Przetasowania w „Tańcu z Gwiazdami” to „ustawka”? Jest oświadczenie

Przetasowania w „Tańcu z Gwiazdami” to „ustawka”? Jest oświadczenie

Krzysztof Szczepaniak, Sara Janicka i Dagmara Kaźmierska
Krzysztof Szczepaniak, Sara Janicka i Dagmara Kaźmierska Źródło:Instagram / Taniec z Gwiazdami
Dagmara Kaźmierska zrezygnowała z „Tańca z Gwiazdami”, a do show wrócił duet, która odpadł w ostatnią niedzielę. Teraz mierzą się z zarzutami.

Przypomnijmy, w czwartek 18 kwietnia Dagmara Kaźmierska, która w nowym sezonie „Tańca z Gwiazdami” tworzyła parę z Marcinem Hakielem, poinformowała, że jest zmuszona opuścić program. Wyjaśniła, że nie jest w stanie dalej obciążać swoich nóg, które ma uszkodzone po wypadku, dodatkowo złamała żebro.

Udział Kaźmierskiej w programie budził od początku duże kontrowersje ze względu na jej kryminalną przeszłość. Sytuację pogarszał też fakt, że kobieta przechodziła bez problemu – z odcinka na odcinek – podczas, gdy odpadały osoby, które były o wiele lepiej oceniane przez jury.

Wrócili do „Tańca z Gwiazdami”. Zwrócili się do Dagmary Kaźmierskiej

W związku z odejściem „Królowej życia” z show Polsatu, możliwość powrotu do formatu otrzymała para, która odpadła w ostatnim odcinku, czyli Krzysztof Szczepaniak i Sara Janicka. Postanowili oni przyjąć to wyzwanie, a w sieci od razu pojawiła się masa komentarzy o „ustawce”. Para nagrała wideo, skierowane do widzów „Tańca z Gwiazdami”, w którym wyjaśnili, jak szalonego wyzwania się podjęli.

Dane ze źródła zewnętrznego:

import Mathlib
import Summits.Ventures.HodgeRepro.Tier4.Common.TestProjector

/-!
# Tier4/Common/TestProjectorSupport — the SUPPORTS of the projected test functions `e ⋆ f`, `f ⋆ e`, `e ⋆ f ⋆ e`

Blind re-derivation cell `pub-hodge-repro`, Tier 4 «prove the step» (README §9–§10), seat t4-typer-2 (gen 3).
Target tree path `lean/Summits/Ventures/HodgeRepro/Tier4/Common/TestProjectorSupport.lean`.  Mathlib +
`Common.TestProjector` (`lProj`, `rProj`, `biProj`); no literature.

WHY (t4-plan-4 g3 S14260, cut C-L4-PROJSUPP (1): «support ⊆ C⁻¹ · tsupport · C⁻¹ exactly as inside
`hasCompactSupport_lProj` / `hasCompactSupport_rProj`»): the vanishing statements inside those two proofs, exposed as
lemmas, and the closed-support inclusions they give on a Hausdorff group (`C` compact, so `C · tsupport f` is compact
hence closed and `closure_minimal` applies); `inv_coe_set` removes the inverses (`(C : Set G)⁻¹ = C`).

* `lProj_eq_zero_of_notMem`, `rProj_eq_zero_of_notMem` — `e ⋆ f` vanishes off `C⁻¹ · tsupport f`, `f ⋆ e` off
  `tsupport f · C⁻¹`;
* **`tsupport_lProj_subset`**, **`tsupport_rProj_subset`** — `tsupport (e ⋆ f) ⊆ C · tsupport f`,
  `tsupport (f ⋆ e) ⊆ tsupport f · C`;
* **`tsupport_biProj_subset`** — `tsupport (e ⋆ f ⋆ e) ⊆ C · tsupport f · C`.

Nothing here says anything about the status of the Hodge conjecture for CM abelian varieties, which is NOT proved
(HC_CM is NOT proved by anyone in this repository).
-/

set_option autoImplicit false

noncomputable section

namespace Summit.Ventures.HodgeRepro.Tier4.Common

open MeasureTheory Topology
open scoped Pointwise

section Support

variable {G : Type*} [Group G] [TopologicalSpace G] [IsTopologicalGroup G] [MeasurableSpace G]
  (C : Subgroup G) (ν : Measure C)

omit [IsTopologicalGroup G] in
/-- `e ⋆ f` vanishes off `C⁻¹ · tsupport f`. -/
theorem lProj_eq_zero_of_notMem {χ f : G → ℂ} {y : G} (hy : y ∉ (C : Set G)⁻¹ * tsupport f) :
    lProj C ν χ f y = 0 := by
  have hzero : ∀ κ : C, f (κ * y) = 0 := by
    intro κ
    apply image_eq_zero_of_notMem_tsupport
    intro hmem
    apply hy
    refine ⟨(κ : G)⁻¹, ?_, (κ : G) * y, hmem, by group⟩
    rw [Set.mem_inv, inv_inv]
    exact κ.2
  simp only [lProj, hzero, mul_zero, integral_zero]

omit [IsTopologicalGroup G] in
/-- `f ⋆ e` vanishes off `tsupport f · C⁻¹`. -/
theorem rProj_eq_zero_of_notMem {χ f : G → ℂ} {y : G} (hy : y ∉ tsupport f * (C : Set G)⁻¹) :
    rProj C ν χ f y = 0 := by
  have hzero : ∀ κ : C, f (y * κ) = 0 := by
    intro κ
    apply image_eq_zero_of_notMem_tsupport
    intro hmem
    apply hy
    refine ⟨y * κ, hmem, (κ : G)⁻¹, ?_, by group⟩
    rw [Set.mem_inv, inv_inv]
    exact κ.2
  simp only [rProj, hzero, mul_zero, integral_zero]

/-- **`tsupport (e ⋆ f) ⊆ C · tsupport f`** (`G` Hausdorff, `C` compact, `f` compactly supported). -/
theorem tsupport_lProj_subset [T2Space G] [CompactSpace C] {χ f : G → ℂ} (hfc : HasCompactSupport f) :
    tsupport (lProj C ν χ f) ⊆ (C : Set G) * tsupport f := by
  have hC : IsCompact (C : Set G) := isCompact_iff_compactSpace.2 inferInstance
  refine closure_minimal ?_ (hC.mul hfc).isClosed
  intro y hy
  by_contra h
  apply hy
  apply lProj_eq_zero_of_notMem C ν
  rwa [inv_coe_set]

/-- **`tsupport (f ⋆ e) ⊆ tsupport f · C`** (`G` Hausdorff, `C` compact, `f` compactly supported). -/
theorem tsupport_rProj_subset [T2Space G] [CompactSpace C] {χ f : G → ℂ} (hfc : HasCompactSupport f) :
    tsupport (rProj C ν χ f) ⊆ tsupport f * (C : Set G) := by
  have hC : IsCompact (C : Set G) := isCompact_iff_compactSpace.2 inferInstance
  refine closure_minimal ?_ (hfc.mul hC).isClosed
  intro y hy
  by_contra h
  apply hy
  apply rProj_eq_zero_of_notMem C ν
  rwa [inv_coe_set]

/-- **`tsupport (e ⋆ f ⋆ e) ⊆ C · tsupport f · C`.** -/
theorem tsupport_biProj_subset [T2Space G] [CompactSpace C] {χ f : G → ℂ}
    (hfc : HasCompactSupport f) :
    tsupport (biProj C ν χ f) ⊆ (C : Set G) * tsupport f * (C : Set G) := by
  have h1 : tsupport (biProj C ν χ f) ⊆ (C : Set G) * tsupport (rProj C ν χ f) :=
    tsupport_lProj_subset C ν (hasCompactSupport_rProj C ν hfc)
  refine h1.trans ?_
  rw [mul_assoc]
  exact Set.mul_subset_mul_left (tsupport_rProj_subset C ν hfc)

end Support

end Summit.Ventures.HodgeRepro.Tier4.Common

end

– Nie odzywaliśmy się od wczoraj, ponieważ jeszcze to do nas dochodzi, zerwaliśmy się ze swoich miast – Sara z Poznania, a ja z Łodzi. Jesteśmy w szoku, chcieliśmy powiedzieć przede wszystkim – Dagmaro – absolutnie rozumiem, zdrowie jest najważniejsze, pomimo wszelkich zabaw, jednak trzeba swoje zdrowie szanować i myślę, że to jest też duża odwaga, że podjęłaś tę decyzję i zadbałaś o siebie – powiedział na początku nagrania Szczepaniak.

Powrót Krzysztofa Szczepaniaka i Sary Janickiej to „ustawka”? Odpowiedzieli

Aktor później wyjaśnił, że on i jego taneczna partnerka są jak „feniks z popiołów” i wskakują na głęboką wodę, ponieważ mają półtora dnia na nauczenie się dwóch tańców.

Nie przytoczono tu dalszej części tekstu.